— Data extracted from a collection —
import Mathlib
import HarnessLib
import Summits.ABC.ABC.Theses.NegOmegaAtlas
import Summits.ABC.ABC.Cruxes.NegThesis.StrategyCensus
import Summits.ABC.ABC.Theorems.NegOmegaAtlasAssembly
import Summits.ABC.ABC.Theorems.NegOmegaAtlasAtlasDichotomy
import Summits.ABC.ABC.Theorems.NegOmegaAtlasTwoSlotCell
import Literature.NumberTheory.DiophantineGeometry.AbcWave0QualityFormProofs
import Literature.NumberTheory.DiophantineGeometry.AbcWave0SUnitProofs

/-!
# STRATEGY CENSUS (Lean side) — crux `UnbalancedFamily` (stmt-ABC-1225), route `NegOmegaAtlas`

Redirect-strategist workfile (seat `planner-cstrat-stmt-ABC-1225-r1-0`, 2026-08-17).  The crux is cell
(II-U) of the bounded-ω atlas:

`UnbalancedFamily := ∃ k, ∃ η > 0, ∃ δ > 0,
  {abc triples (a,b,c) | ω(abc) ≤ k ∧ min(a,b) ≤ c^(1-η) ∧ quality > 1+δ}.Infinite`.

The route is a REFUTATION route: `closes : NegThesis → UnbalancedFamily → … → Assembly → ¬ABC`
(term `h_Assembly h_NegThesis`; the binder `h_UnbalancedFamily` is not consumed).  Everything below is
sorry-free.  Sections:

* §0 vocabulary (`UViolators`, monotonicity);
* §1 STRENGTH — the crux is the route's summit `¬ABC` in costume (strictly stronger):
  `negThesis_of_unbalancedFamily`, `not_abc_of_unbalancedFamily` (via the LANDED
  `negOmegaAtlasAssembly_proof`), `not_abc_of_unbalancedFamily'` (via the LANDED `atlasDichotomy_proof`),
  `not_unbalancedFamily_of_abc`;
* §2 NEGATION — `¬C ↔` uniform finiteness at every level; levels `k ≤ 2` settled from the landed
  `twoSlotCell_proof`; HARDNESS of level 3: `¬C` bounds the prime-base Pillai equation with gap 2
  (`primePillaiTwo_bounded_of_not_unbalancedFamily`), i.e. refuting the crux is at least Pillai-hard;
* §3 STRENGTHEN — fixed support refuted (S-unit theorem, proved in the tree); the registered line
  `birth` is `¬ABC`-strength given its true transfer stub (`not_abc_of_gapStubs`); level structure;
* §4 DECOMPOSITION — the supply/upgrade bridge `C ↔ USupply ∧ (USupply → C)` and why its arrow is,
  under abc, exactly `¬USupply` (`abc_upgrade_iff_not_supply`).

Reuses `Summits.ABC.ABC.Cruxes.NegThesis.StrategyCensus` (sibling crux, seat cstrat-stmt-ABC-1224-s1):
`Violators`, `BoundedOmegaABC`, `boundedOmegaABC_two`, `finite_triples_le`.
-/

-- `Summit.<Summit>.<Problem>`: for the single-conjunct summit `ABC` the duplicate `ABC.ABC` is mandated.
set_option linter.dupNamespace false
/-!
# The degree-`d` piece of the ideal of an orbit closure vanishes iff no type of degree `d` drops

Topic `Literature/Computability/AlgebraicComplexity`; companion of `PerDetExactMultiplicities.lean`
(per-type shapes "`a_χ ≤ mult_χ ⇒ no equation of type χ`") and `HwvIdealRankBound.lean`
(rank–nullity `mult_χ k[Δ_m[f]] + dim (HWV_χ ∩ I(GL·f)) = a_χ`).  Honest framing of the cell served
(`pub-gct`, papers/PneNP/gct-obstructions, Tranche 1c "low-degree ideal census of `Δ(det_3)` and
`Δ(per_3)`"): rung-1 multiplicity-obstruction search for permanent versus determinant at small
`(n, m)`; no claim about VP ≠ VNP or P ≠ NP.

**The printed principle.** Bürgisser–Ikenmeyer (STOC 2013, Prop. 3.3 and its proof): the vanishing
ideal `I(\overline{G c})` "is a graded `G`-representation", every element decomposes into isotypic
pieces of the homogeneous parts `I(\overline{Gc})_d`, and each piece is generated by highest-weight
vectors (their Lemma 3.2), "when searching for polynomial obstructions, we can restrict ourselves
to HWVs".  In multiplicity language (BLMW 2011 §4.4; DIP20 (2.2); Bläser–Ikenmeyer 2025 Prop. 12.7):
`I(Δ_m[f])_d = 0` if and only if `mult_χ k[Δ_m[f]] = a_χ` for every highest weight `χ` of
`k[Sym^m (k^σ)]_d`.

This file proves exactly that, for an arbitrary homogeneous form `f` of degree `m ≠ 0` over a field
of characteristic zero, so that a TABLE of per-type certificates (`a ≤ r ≤ mult`, one rank cell per
dominant type of degree `d`) becomes ONE statement about the ideal:

* `exists_hwv_of_mem_orbitVanishingIdeal` — a nonzero homogeneous element of degree `d` of
  `I(GL · f)` yields a nonzero HIGHEST-WEIGHT vector of `k[Sym^m]`, homogeneous of degree `d`, in
  `I(GL · f)` (Lie–Kolchin / `exists_hasHighestWeight_of_isRationalRep` on the finite-dimensional
  stable subspace `k[Sym^m]_d ∩ I(GL · f)`, rational by `isRationalRep_coordRep`);
* `size_eq_of_mem_weightSpace_of_isHomogeneous` — a nonzero weight vector of weight `χ`, homogeneous
  of degree `d`, has `|χ| = -m d` (a weight pins the degree, BLMW §4.4);
* `orbitVanishingIdeal_degree_eq_zero_of_forall_weight` — if `a_χ ≤ mult_χ k[Δ_m[f]]` for every
  weight `χ` with `|χ| = -m d`, then every homogeneous `Ψ ∈ I(GL · f)` of degree `d` is zero;
  `orbitMultiplicity_eq_plethysmCoeff_of_degree_eq_zero` — the converse; hence the `iff`
  `orbitVanishingIdeal_degree_eq_zero_iff`;
* `orbitVanishingIdeal_degree_eq_zero_of_forall_partition` — the cell's indexation on matrix
  variables `MatIdx m`: it suffices to check the weights `λ*` (`(Weight.dualOfPartition (m·m) λ).toMatIdx`)
  of the partitions `λ ⊢ m d` with at most `m²` parts (BLMW (5.2.2): these are all the highest
  weights of degree `d`, `exists_eq_dualOfPartition_of_hasHighestWeight_orbitCoordRep_of_size_eq`);
  specialisations `…_det` / `…_paddedPer` name the two orbit closures of the cell.

No definitions, no named facts.  The structure of the first proof follows the tree's
`Summit.…ValuativeFlip.os_exists_hwv_sep` (cell ValuativeGCT), here in the Literature namespace
over a general field and with the degree kept.

## References

* P. Bürgisser, C. Ikenmeyer, *Explicit lower bounds via geometric complexity theory*, STOC 2013
  = arXiv:1210.8368, §3.3 Lemma 3.2, Prop. 3.3 ("HWV obstructions"). [BurgisserIkenmeyer2013]
* P. Bürgisser, J. M. Landsberg, L. Manivel, J. Weyman, *An overview of mathematical issues arising
  in the geometric complexity theory approach to VP ≠ VNP*, SIAM J. Comput. 40 (2011), §4.4,
  (5.2.2). [BLMW2011]
* J. Dörfler, C. Ikenmeyer, G. Panova, *On geometric complexity theory: Multiplicity obstructions
  are stronger than occurrence obstructions*, SIAM J. Appl. Algebra Geom. 4 (2020), §2 (2.2), §5.
  [DorflerIkenmeyerPanova2020]
* R. Goodman, N. Wallach, *Symmetry, Representations, and Invariants*, GTM 255, §3.2.1, Thm. 11.4.2.
  [GoodmanWallachGTM255]

## Mathlib and tree

Mathlib: `Subrepresentation`, `MvPolynomial.homogeneousSubmodule`, `MvPolynomial.IsHomogeneous`.
Tree: `coordRep`, `orbitVanishingIdeal`, `orbitVanishingIdeal_le_comap_coordSubst`, `coordRep_apply`
(`OrbitCoordinateRing.lean`); `isHomogeneous_coordSubst` (`GCTObstructions.lean`);
`isRationalRep_coordRep` (`CoordRepRational.lean`); `exists_hasHighestWeight_of_isRationalRep`,
`IsRationalRep.toRepresentation`, `mem_highestWeightSpace_toRepresentation_iff`,
`hasHighestWeight_iff_exists`, `highestWeightSpace_le_weightSpace` (`GLHighestWeight*.lean`);
`monWeight_eq_of_mem_weightSpace` (`PlethysmLifting.lean`), `size_monWeight`,
`exists_eq_dualOfPartition_of_hasHighestWeight_orbitCoordRep_of_size_eq` (`OrbitClosureWeights.lean`);
`exists_hasHighestWeight_orbitCoordRep_of_hasHighestWeight_coordRep`
(`SchurWeylPlethysmCoordRepWeightsProofs.lean`); `orbitMultiplicity_add_finrank_inf_eq_plethysmCoeff`
(`HwvIdealRankBound.lean`); `eq_zero_of_mem_hwv_of_mem_orbitVanishingIdeal_of_le`
(`PerDetExactMultiplicities.lean`); `finite_homogeneousSubmodule` (`MultiplicityObstructionsProofs.lean`).
-/

noncomputable section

— PROBLEM DESCRIPTION —
Look back at the entries above. Retype the line with "proof): the vanishing", the line with "dominant type of", and all lines in between.

— RESPONSE —
**The printed principle.** Bürgisser–Ikenmeyer (STOC 2013, Prop. 3.3 and its proof): the vanishing
ideal `I(\overline{G c})` "is a graded `G`-representation", every element decomposes into isotypic
pieces of the homogeneous parts `I(\overline{Gc})_d`, and each piece is generated by highest-weight
vectors (their Lemma 3.2), "when searching for polynomial obstructions, we can restrict ourselves
to HWVs".  In multiplicity language (BLMW 2011 §4.4; DIP20 (2.2); Bläser–Ikenmeyer 2025 Prop. 12.7):
`I(Δ_m[f])_d = 0` if and only if `mult_χ k[Δ_m[f]] = a_χ` for every highest weight `χ` of
`k[Sym^m (k^σ)]_d`.

This file proves exactly that, for an arbitrary homogeneous form `f` of degree `m ≠ 0` over a field
of characteristic zero, so that a TABLE of per-type certificates (`a ≤ r ≤ mult`, one rank cell per
dominant type of degree `d`) becomes ONE statement about the ideal:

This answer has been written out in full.